15 Networking Activities for High School Students

If you are interested in business, finance, or entrepreneurship, networking early is one of the highest-leverage things you can do in high school.  Starting early makes a difference because it helps you understand how people connect, share information, and create opportunities.

What do networking activities involve?

Networking activities put you in situations where you can practice this. You might join a student community, attend a webinar, or reach out to someone whose work interests you. At first, it may feel unfamiliar, but with time, you begin to understand what to say, how to ask questions, and how to follow up.

How are networking activities helpful as a high schooler?

This process builds gradually. Each interaction adds a layer, and over time, you start to feel more comfortable in these spaces. It also adds weight to your profile, showing that you are not waiting for opportunities but actively trying to find and understand them.

As someone interested in networking, you might also want to check out these business summer programs for high school students. Or, you could also go here for entrepreneurship summer programs.

With that, here is our list of 15 networking activities for high school students!

15 Networking Activities for High School Students

Below are some of the most practical networking activities you can start with in high school.

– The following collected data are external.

import Summits.RiemannHypothesis.RiemannHypothesis.Theorems.SemilocalPolyIncrement
import HarnessLib

/-!
# Semi-local thresholds, negative side (IVb): PIECEWISE polynomial Markov witnesses (the kinked class), part 1 — the witness,
  its Markov property and its norm

Cell `rh-explicit` (HOME `run/shared/lean/pub/rh-explicit/`), seat cc-s2-4 gen8 (kernel column of the A4 SEMILOCAL-TABLE; second file of
the PIECEWISE-witness layer of `HOME/cc-s2-4/CC4-LEAN.md` §13.6).  Honest framing: bookkeeping for negative certificates about the tree's
`weilSemilocalThreshold S`; nothing here bears on RH.  No data is trusted.

WHY (numbers, `HOME/cc-s2-4/gen8/KNEE-NOTE.md`): the near-extremal functions of the `S_q` forms have slope breaks at the atom images
`x = |b − log n|` (cc-s2-6, cc6-hp); global odd polynomials of kernel-feasible degree see no negative direction closer than
`a* + 0.008 … 0.016`, while odd PIECEWISE polynomials of degree `≤ 7` with those breakpoints are negative from `a* + 0.004`
(`{2,3}`: `−1.2e-5` at `0.8105`; `S_13`: `−2.5e-3` at `1.288`).  This file types the witness class:

* `Pw` = a piece `(lo, hi, p)`; `pwF P x = Σ_k 1_{[lo_k, hi_k]}(x)·p_k(x)` (pieces inside `[0, b]`), the witness
  `pwG P x = pwF P x − pwF P (−x)` (EXACTLY odd by construction) and `pwWitness P = (pwG P : ℂ)`;
* `isMarkovWitness_pwWitness`: for `pwInside b P` (all `0 ≤ lo_k ≤ hi_k ≤ b`) the witness is a Markov witness on `[−b, b]` with the
  bound `2·pwAbsBound P` (finitely many jumps are a.e.-continuity);
* `integral_norm_sq_pwWitness`: `∫ ‖G‖² = 2·pwNormSqF P` (a rational) when the pieces' interiors are pairwise disjoint (`pwDisjoint`).

The increment identity on `t`-pieces and the certificate are parts 2–3 (`SemilocalPiecewiseIncrement/Cert`).  Folklore throughout.
-/

set_option autoImplicit false
set_option linter.dupNamespace false  -- the mandated namespace repeats `RiemannHypothesis`

noncomputable section

open Complex Filter Set MeasureTheory Topology
open scoped Real

namespace Summit.RiemannHypothesis.RiemannHypothesis.Theorems.SemilocalPolyWitness

open MeasureTheory Set Finset Real
open Literature.NumberTheory.LFunctions
open Summit.RiemannHypothesis.RiemannHypothesis.Theorems.MotivicDoor
open LQ

/-! ## The piecewise witness -/

/-- One piece: the polynomial `p` (coefficients in powers of `x`) on the closed interval `[lo, hi]`. -/
structure Pw where
  /-- left end -/
  lo : ℚ
  /-- right end -/
  hi : ℚ
  /-- the polynomial on the piece -/
  p : List ℚ

/-- `F(x) = Σ_k 1_{[lo_k, hi_k]}(x)·p_k(x)`. -/
def pwF : List Pw → ℝ → ℝ
  | [], _ => 0
  | pc :: P, x => (Icc (pc.lo : ℝ) pc.hi).indicator (ev pc.p) x + pwF P x

/-- The odd witness `G(x) = F(x) − F(−x)`. -/
def pwG (P : List Pw) (x : ℝ) : ℝ := pwF P x - pwF P (-x)

/-- The witness as a complex-valued function. -/
def pwWitness (P : List Pw) (x : ℝ) : ℂ := (pwG P x : ℂ)

/-- All pieces lie in `[0, b]`: `0 ≤ lo_k ≤ hi_k ≤ b`. -/
def pwInside (b : ℚ) : List Pw → Bool
  | [] => true
  | pc :: P => decide (0 ≤ pc.lo) && decide (pc.lo ≤ pc.hi) && decide (pc.hi ≤ b) && pwInside b P

/-- A bound of `|F|`: `Σ_k absBound p_k hi_k`. -/
def pwAbsBound : List Pw → ℚ
  | [] => 0
  | pc :: P => absBound pc.p pc.hi + pwAbsBound P

/-- The interiors are pairwise disjoint: each piece ends before every later piece starts or starts after it ends. -/
def pwDisjoint : List Pw → Bool
  | [] => true
  | pc :: P => P.all (fun qc ↦ decide (pc.hi ≤ qc.lo) || decide (qc.hi ≤ pc.lo)) && pwDisjoint P

/-- `∫ F² = Σ_k [∫ p_k²]_{lo_k}^{hi_k}` as a rational. -/
def pwNormSqF : List Pw → ℚ
  | [] => 0
  | pc :: P => (evQ (integ (mul pc.p pc.p)) pc.hi - evQ (integ (mul pc.p pc.p)) pc.lo) + pwNormSqF P

/-! ## Elementary properties of `F` -/

/-- `G` is odd. -/
theorem pwG_neg (P : List Pw) (x : ℝ) : pwG P (-x) = -pwG P x := by
  simp only [pwG, neg_neg]; ring

/-- `F` is measurable. -/
theorem measurable_pwF : ∀ P : List Pw, Measurable (pwF P)
  | [] => measurable_const
  | pc :: P => ((continuous_ev pc.p).measurable.indicator measurableSet_Icc).add (measurable_pwF P)

/-- `pwInside` unfolded. -/
theorem pwInside_cons {b : ℚ} {pc : Pw} {P : List Pw} (h : pwInside b (pc :: P) = true) :
    0 ≤ pc.lo ∧ pc.lo ≤ pc.hi ∧ pc.hi ≤ b ∧ pwInside b P = true := by
  simp only [pwInside, Bool.and_eq_true, decide_eq_true_eq] at h
  exact ⟨h.1.1.1, h.1.1.2, h.1.2, h.2⟩

/-- `pwAbsBound ≥ 0`. -/
theorem pwAbsBound_nonneg {b : ℚ} : ∀ {P : List Pw}, pwInside b P = true → 0 ≤ pwAbsBound P
  | [], _ => le_rfl
  | pc :: P, h => by
      obtain ⟨h0, hlh, _, hP⟩ := pwInside_cons h
      have := pwAbsBound_nonneg hP
      have := absBound_nonneg pc.p (h0.trans hlh)
      simp only [pwAbsBound]; positivity

/-- `|F x| ≤ pwAbsBound P`. -/
theorem abs_pwF_le {b : ℚ} : ∀ {P : List Pw}, pwInside b P = true → ∀ x : ℝ, |pwF P x| ≤ (pwAbsBound P : ℝ)
  | [], _, x => by simp [pwF, pwAbsBound]
  | pc :: P, h, x => by
      obtain ⟨h0, hlh, _, hP⟩ := pwInside_cons h
      have ih := abs_pwF_le hP x
      simp only [pwF, pwAbsBound]
      push_cast
      refine (abs_add_le _ _).trans (add_le_add ?_ ih)
      by_cases hx : x ∈ Icc (pc.lo : ℝ) pc.hi
      · rw [indicator_of_mem hx]
        have hxabs : |x| ≤ pc.hi := by
          have h0' : (0 : ℝ) ≤ pc.lo := by exact_mod_cast h0
          rw [abs_of_nonneg (h0'.trans hx.1)]; exact hx.2
        exact abs_ev_le_absBound pc.p hxabs
      · rw [indicator_of_notMem hx, abs_zero]
        exact_mod_cast absBound_nonneg pc.p (h0.trans hlh)

/-- `F x = 0` off `[0, b]`. -/
theorem pwF_eq_zero {b : ℚ} : ∀ {P : List Pw}, pwInside b P = true → ∀ {x : ℝ}, (x < 0 ∨ (b : ℝ) < x) → pwF P x = 0
  | [], _, _, _ => rfl
  | pc :: P, h, x, hx => by
      obtain ⟨h0, _, hb, hP⟩ := pwInside_cons h
      simp only [pwF, pwF_eq_zero hP hx, add_zero]
      refine indicator_of_notMem (fun hm ↦ ?_) _
      have h0' : (0 : ℝ) ≤ pc.lo := by exact_mod_cast h0
      have hb' : (pc.hi : ℝ) ≤ b := by exact_mod_cast hb
      rcases hx with hx | hx
      · linarith [hm.1]
      · linarith [hm.2]

/-- The indicator of a closed interval times a continuous function is continuous away from the two endpoints. -/
theorem continuousAt_indicator_Icc {f : ℝ → ℝ} (hf : Continuous f) {lo hi x : ℝ} (hlo : x ≠ lo) (hhi : x ≠ hi) :
    ContinuousAt ((Icc lo hi).indicator f) x := by
  by_cases h : x ∈ Ioo lo hi
  · have hev : f =ᶠ[𝓝 x] (Icc lo hi).indicator f := by
      filter_upwards [Ioo_mem_nhds h.1 h.2] with y hy
      rw [indicator_of_mem (Ioo_subset_Icc_self hy)]
    exact hf.continuousAt.congr hev
  · have hout : x ∉ Icc lo hi := fun hm ↦ h ⟨lt_of_le_of_ne hm.1 (Ne.symm hlo), lt_of_le_of_ne hm.2 hhi⟩
    have hev : (fun _ ↦ (0 : ℝ)) =ᶠ[𝓝 x] (Icc lo hi).indicator f := by
      filter_upwards [isClosed_Icc.isOpen_compl.mem_nhds hout] with y hy
      rw [indicator_of_notMem hy]
    exact continuousAt_const.congr hev

/-- The finite set of endpoints of the pieces. -/
def pwEnds : List Pw → Finset ℝ
  | [] => ∅
  | pc :: P => insert (pc.lo : ℝ) (insert (pc.hi : ℝ) (pwEnds P))

/-- `F` is continuous away from the endpoints. -/
theorem continuousAt_pwF : ∀ (P : List Pw) {x : ℝ}, x ∉ pwEnds P → ContinuousAt (pwF P) x
  | [], _, _ => continuousAt_const
  | pc :: P, x, hx => by
      simp only [pwEnds, Finset.mem_insert, not_or] at hx
      have h1 := continuousAt_indicator_Icc (continuous_ev pc.p) hx.1 hx.2.1
      have h2 := continuousAt_pwF P hx.2.2
      exact h1.add h2

/-- `G` is continuous away from `± endpoints`. -/
theorem continuousAt_pwG (P : List Pw) {x : ℝ} (hx : x ∉ pwEnds P) (hx' : -x ∉ pwEnds P) : ContinuousAt (pwG P) x := by
  unfold pwG
  exact (continuousAt_pwF P hx).sub ((continuousAt_pwF P hx').comp (f := fun y : ℝ ↦ -y) continuous_neg.continuousAt)

/-- **A piecewise polynomial inside `[0, b]` gives a Markov witness on `[−b, b]`** (bound `2·pwAbsBound P`). -/
theorem isMarkovWitness_pwWitness {P : List Pw} {b : ℚ} (h : pwInside b P = true) (hb : 0 < b) :
    SemilocalMarkov.IsMarkovWitness (pwWitness P) b (2 * pwAbsBound P) := by
  have hb' : (0 : ℝ) < b := by exact_mod_cast hb
  refine SemilocalMarkov.IsMarkovWitness.intro ?_ (fun x ↦ ?_) (fun x hx ↦ ?_) (fun x ↦ ?_) ?_ hb'
  · exact Complex.measurable_ofReal.comp ((measurable_pwF P).sub ((measurable_pwF P).comp measurable_neg))
  · rw [pwWitness, Complex.norm_real, Real.norm_eq_abs, pwG]
    have h1 := abs_pwF_le h x
    have h2 := abs_pwF_le h (-x)
    calc |pwF P x - pwF P (-x)| ≤ |pwF P x| + |pwF P (-x)| := abs_sub _ _
      _ ≤ pwAbsBound P + pwAbsBound P := add_le_add h1 h2
      _ = 2 * (pwAbsBound P : ℝ) := by ring
  · have hx' : x < -(b : ℝ) ∨ (b : ℝ) < x := by
      rcases le_or_gt 0 x with h0 | h0
      · right; rwa [abs_of_nonneg h0] at hx
      · left; rw [abs_of_neg h0] at hx; linarith
    have e1 : pwF P x = 0 := pwF_eq_zero h (by rcases hx' with h' | h' <;> [left; right] <;> linarith)
    have e2 : pwF P (-x) = 0 := pwF_eq_zero h (by rcases hx' with h' | h' <;> [right; left] <;> linarith)
    simp [pwWitness, pwG, e1, e2]
  · simp [pwWitness, pwG_neg]
  · -- a.e. continuity: off the finite set `pwEnds ∪ −pwEnds`
    set E : Set ℝ := (↑(pwEnds P) : Set ℝ) ∪ (fun y : ℝ ↦ -y) ⁻¹' ↑(pwEnds P) with hE
    have hEfin : E.Finite := (pwEnds P).finite_toSet.union ((pwEnds P).finite_toSet.preimage neg_injective.injOn)
    have h0 : volume E = 0 := hEfin.measure_zero volume
    refine (measure_eq_zero_iff_ae_notMem.1 h0).mono fun x hx ↦ ?_
    rw [hE, Set.mem_union, not_or] at hx
    have hc := continuousAt_pwG P (x := x) (by exact_mod_cast hx.1) (by simpa using hx.2)
    exact (Complex.continuous_ofReal.continuousAt).comp hc

/-! ## The norm `‖G‖² = 2·Σ_k ∫ p_k²` -/

/-- `x ↦ F(x)²` is integrable. -/
theorem integrable_pwF_sq {P : List Pw} {b : ℚ} (h : pwInside b P = true) : Integrable fun x ↦ pwF P x ^ 2 := by
  refine SemilocalMarkov.integrable_of_norm_le_of_eq_zero (C := (pwAbsBound P : ℝ) ^ 2) (R := b)
    ((measurable_pwF P).pow_const 2).aestronglyMeasurable (fun x ↦ ?_) (fun x hx ↦ ?_)
  · rw [Real.norm_eq_abs, abs_pow, sq_abs, ← sq_abs]
    exact pow_le_pow_left₀ (abs_nonneg _) (abs_pwF_le h x) 2
  · have hx' : x < 0 ∨ (b : ℝ) < x := by
      rcases le_or_gt 0 x with h0 | h0
      · right; rwa [abs_of_nonneg h0] at hx
      · left; exact h0
    rw [pwF_eq_zero h hx']; ring

/-- One piece: `∫ (1_{[lo,hi]}·p)² = [∫ p²]_{lo}^{hi}`. -/
theorem integral_indicator_sq (pc : Pw) (hlh : pc.lo ≤ pc.hi) :
    ∫ x, ((Icc (pc.lo : ℝ) pc.hi).indicator (ev pc.p) x) ^ 2 =
      ((evQ (integ (mul pc.p pc.p)) pc.hi - evQ (integ (mul pc.p pc.p)) pc.lo : ℚ) : ℝ) := by
  have e : (fun x ↦ ((Icc (pc.lo : ℝ) pc.hi).indicator (ev pc.p) x) ^ 2) =
      (Icc (pc.lo : ℝ) pc.hi).indicator (fun x ↦ ev (mul pc.p pc.p) x) := by
    funext x
    by_cases hx : x ∈ Icc (pc.lo : ℝ) pc.hi
    · rw [indicator_of_mem hx, indicator_of_mem hx, ev_mul, sq]
    · rw [indicator_of_notMem hx, indicator_of_notMem hx]; ring
  rw [e, integral_indicator measurableSet_Icc, integral_Icc_eq_integral_Ioc,
    ← intervalIntegral.integral_of_le (by exact_mod_cast hlh), integral_ev]
  push_cast
  rw [ev_ratCast, ev_ratCast]

/-- Off the endpoints, at most one piece is active when the interiors are disjoint: the cross terms vanish. -/
theorem indicator_mul_pwF_eq_zero {pc : Pw} :
    ∀ {P : List Pw}, (P.all (fun qc ↦ decide (pc.hi ≤ qc.lo) || decide (qc.hi ≤ pc.lo))) = true →
      ∀ {x : ℝ}, x ∉ pwEnds (pc :: P) → (Icc (pc.lo : ℝ) pc.hi).indicator (ev pc.p) x * pwF P x = 0
  | [], _, x, _ => by simp [pwF]
  | qc :: P, hall, x, hx => by
      simp only [List.all_cons, Bool.and_eq_true, Bool.or_eq_true, decide_eq_true_eq] at hall
      have hx' : x ∉ pwEnds (pc :: P) := by
        simp only [pwEnds, Finset.mem_insert, not_or] at hx ⊢
        exact ⟨hx.1, hx.2.1, hx.2.2.2.2⟩
      have ih := indicator_mul_pwF_eq_zero hall.2 hx'
      simp only [pwF, mul_add, ih, add_zero]
      by_cases h1 : x ∈ Icc (pc.lo : ℝ) pc.hi
      · by_cases h2 : x ∈ Icc (qc.lo : ℝ) qc.hi
        · -- both active: x would be a shared endpoint
          exfalso
          simp only [pwEnds, Finset.mem_insert, not_or] at hx
          rcases hall.1 with hle | hle
          · have : (pc.hi : ℝ) ≤ qc.lo := by exact_mod_cast hle
            exact hx.2.1 (le_antisymm h1.2 (this.trans h2.1))
          · have : (qc.hi : ℝ) ≤ pc.lo := by exact_mod_cast hle
            exact hx.1 (le_antisymm (h2.2.trans this) h1.1)
        · rw [indicator_of_notMem h2, mul_zero]
      · rw [indicator_of_notMem h1, zero_mul]

/-- `∫ F² = pwNormSqF P` when the pieces lie in `[0, b]` and their interiors are pairwise disjoint. -/
theorem integral_pwF_sq {b : ℚ} : ∀ {P : List Pw}, pwInside b P = true → pwDisjoint P = true →
    ∫ x, pwF P x ^ 2 = (pwNormSqF P : ℝ)
  | [], _, _ => by simp [pwF, pwNormSqF]
  | pc :: P, h, hd => by
      obtain ⟨h0, hlh, hb, hP⟩ := pwInside_cons h
      simp only [pwDisjoint, Bool.and_eq_true] at hd
      obtain ⟨hall, hdP⟩ := hd
      have ih := integral_pwF_sq hP hdP
      set I : ℝ → ℝ := (Icc (pc.lo : ℝ) pc.hi).indicator (ev pc.p) with hI
      have hIi : Integrable fun x ↦ I x ^ 2 := by
        have := integrable_pwF_sq (P := [pc]) (b := b) (by simp [pwInside, h0, hlh, hb])
        simpa [pwF, hI] using this
      have hPi : Integrable fun x ↦ pwF P x ^ 2 := integrable_pwF_sq hP
      have hcross : (fun x ↦ 2 * (I x * pwF P x)) =ᵐ[volume] fun _ ↦ (0 : ℝ) := by
        have h0m : volume (↑(pwEnds (pc :: P)) : Set ℝ) = 0 := (pwEnds (pc :: P)).finite_toSet.measure_zero volume
        refine (measure_eq_zero_iff_ae_notMem.1 h0m).mono fun x hx ↦ ?_
        show 2 * (I x * pwF P x) = 0
        rw [hI, indicator_mul_pwF_eq_zero hall (by exact_mod_cast hx), mul_zero]
      have hCi : Integrable fun x ↦ 2 * (I x * pwF P x) := (integrable_zero ℝ ℝ volume).congr hcross.symm
      have e : (fun x ↦ pwF (pc :: P) x ^ 2) = fun x ↦ (I x ^ 2 + pwF P x ^ 2) + 2 * (I x * pwF P x) := by
        funext x; simp only [pwF, hI]; ring
      have h12 : Integrable (fun x ↦ I x ^ 2 + pwF P x ^ 2) := hIi.add hPi
      rw [e, integral_add h12 hCi, integral_add hIi hPi, integral_congr_ae hcross, integral_const, smul_zero,
        add_zero, ih, hI, integral_indicator_sq pc hlh, pwNormSqF]
      push_cast; ring

/-- `F(x)·F(−x) = 0` for `x ≠ 0` (the supports `[0,b]` and `[−b,0]` meet only at `0`). -/
theorem pwF_mul_pwF_neg {b : ℚ} {P : List Pw} (h : pwInside b P = true) {x : ℝ} (hx : x ≠ 0) :
    pwF P x * pwF P (-x) = 0 := by
  rcases lt_or_gt_of_ne hx with hlt | hgt
  · rw [pwF_eq_zero h (Or.inl hlt), zero_mul]
  · rw [pwF_eq_zero h (x := -x) (Or.inl (by linarith)), mul_zero]

/-- **`‖G‖² = 2·pwNormSqF P`.** -/
theorem integral_norm_sq_pwWitness {b : ℚ} {P : List Pw} (h : pwInside b P = true) (hd : pwDisjoint P = true) :
    ∫ x, ‖pwWitness P x‖ ^ 2 = 2 * (pwNormSqF P : ℝ) := by
  have e : ∀ x, ‖pwWitness P x‖ ^ 2 = (pwF P x ^ 2 + pwF P (-x) ^ 2) + (-2) * (pwF P x * pwF P (-x)) := fun x ↦ by
    rw [pwWitness, Complex.norm_real, Real.norm_eq_abs, sq_abs, pwG]; ring
  simp_rw [e]
  have h1 : Integrable fun x ↦ pwF P x ^ 2 := integrable_pwF_sq h
  have h2 : Integrable fun x ↦ pwF P (-x) ^ 2 := h1.comp_neg
  have hcross : (fun x ↦ (-2) * (pwF P x * pwF P (-x))) =ᵐ[volume] fun _ ↦ (0 : ℝ) := by
    have h0m : volume ({(0 : ℝ)} : Set ℝ) = 0 := measure_singleton 0
    refine (measure_eq_zero_iff_ae_notMem.1 h0m).mono fun x hx ↦ ?_
    show (-2) * (pwF P x * pwF P (-x)) = 0
    rw [pwF_mul_pwF_neg h (by simpa using hx), mul_zero]
  have hCi : Integrable fun x ↦ (-2) * (pwF P x * pwF P (-x)) := (integrable_zero ℝ ℝ volume).congr hcross.symm
  have h12 : Integrable (fun x ↦ pwF P x ^ 2 + pwF P (-x) ^ 2) := h1.add h2
  rw [integral_add h12 hCi, integral_add h1 h2, integral_congr_ae hcross, integral_const, smul_zero, add_zero,
    integral_neg_eq_self (fun x ↦ pwF P x ^ 2) volume, integral_pwF_sq h hd]
  ring

end Summit.RiemannHypothesis.RiemannHypothesis.Theorems.SemilocalPolyWitness

end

1. Join an established networking or business club

  • Difficulty level: Low to Medium

  • Location: School-based or local community

  • Resources/experience required: Minimal; interest in business/finance/entrepreneurship

Joining a structured club gives you a setting where interaction is already built into the environment, so you are not forcing conversations from scratch. You take part in activities like case competitions, pitch simulations, or group projects where communication happens naturally as part of the work. Over time, you begin to understand how to explain ideas clearly, divide work within teams, and respond to feedback from mentors or judges who often come from real business backgrounds. As you stay involved across multiple events or take on leadership roles, the same people keep showing up, which slowly turns familiar faces into actual connections.

2. Young Founders Lab 

  • Difficulty level: Medium

  • Location: Online

  • Resources/experience required: An enthusiasm for business!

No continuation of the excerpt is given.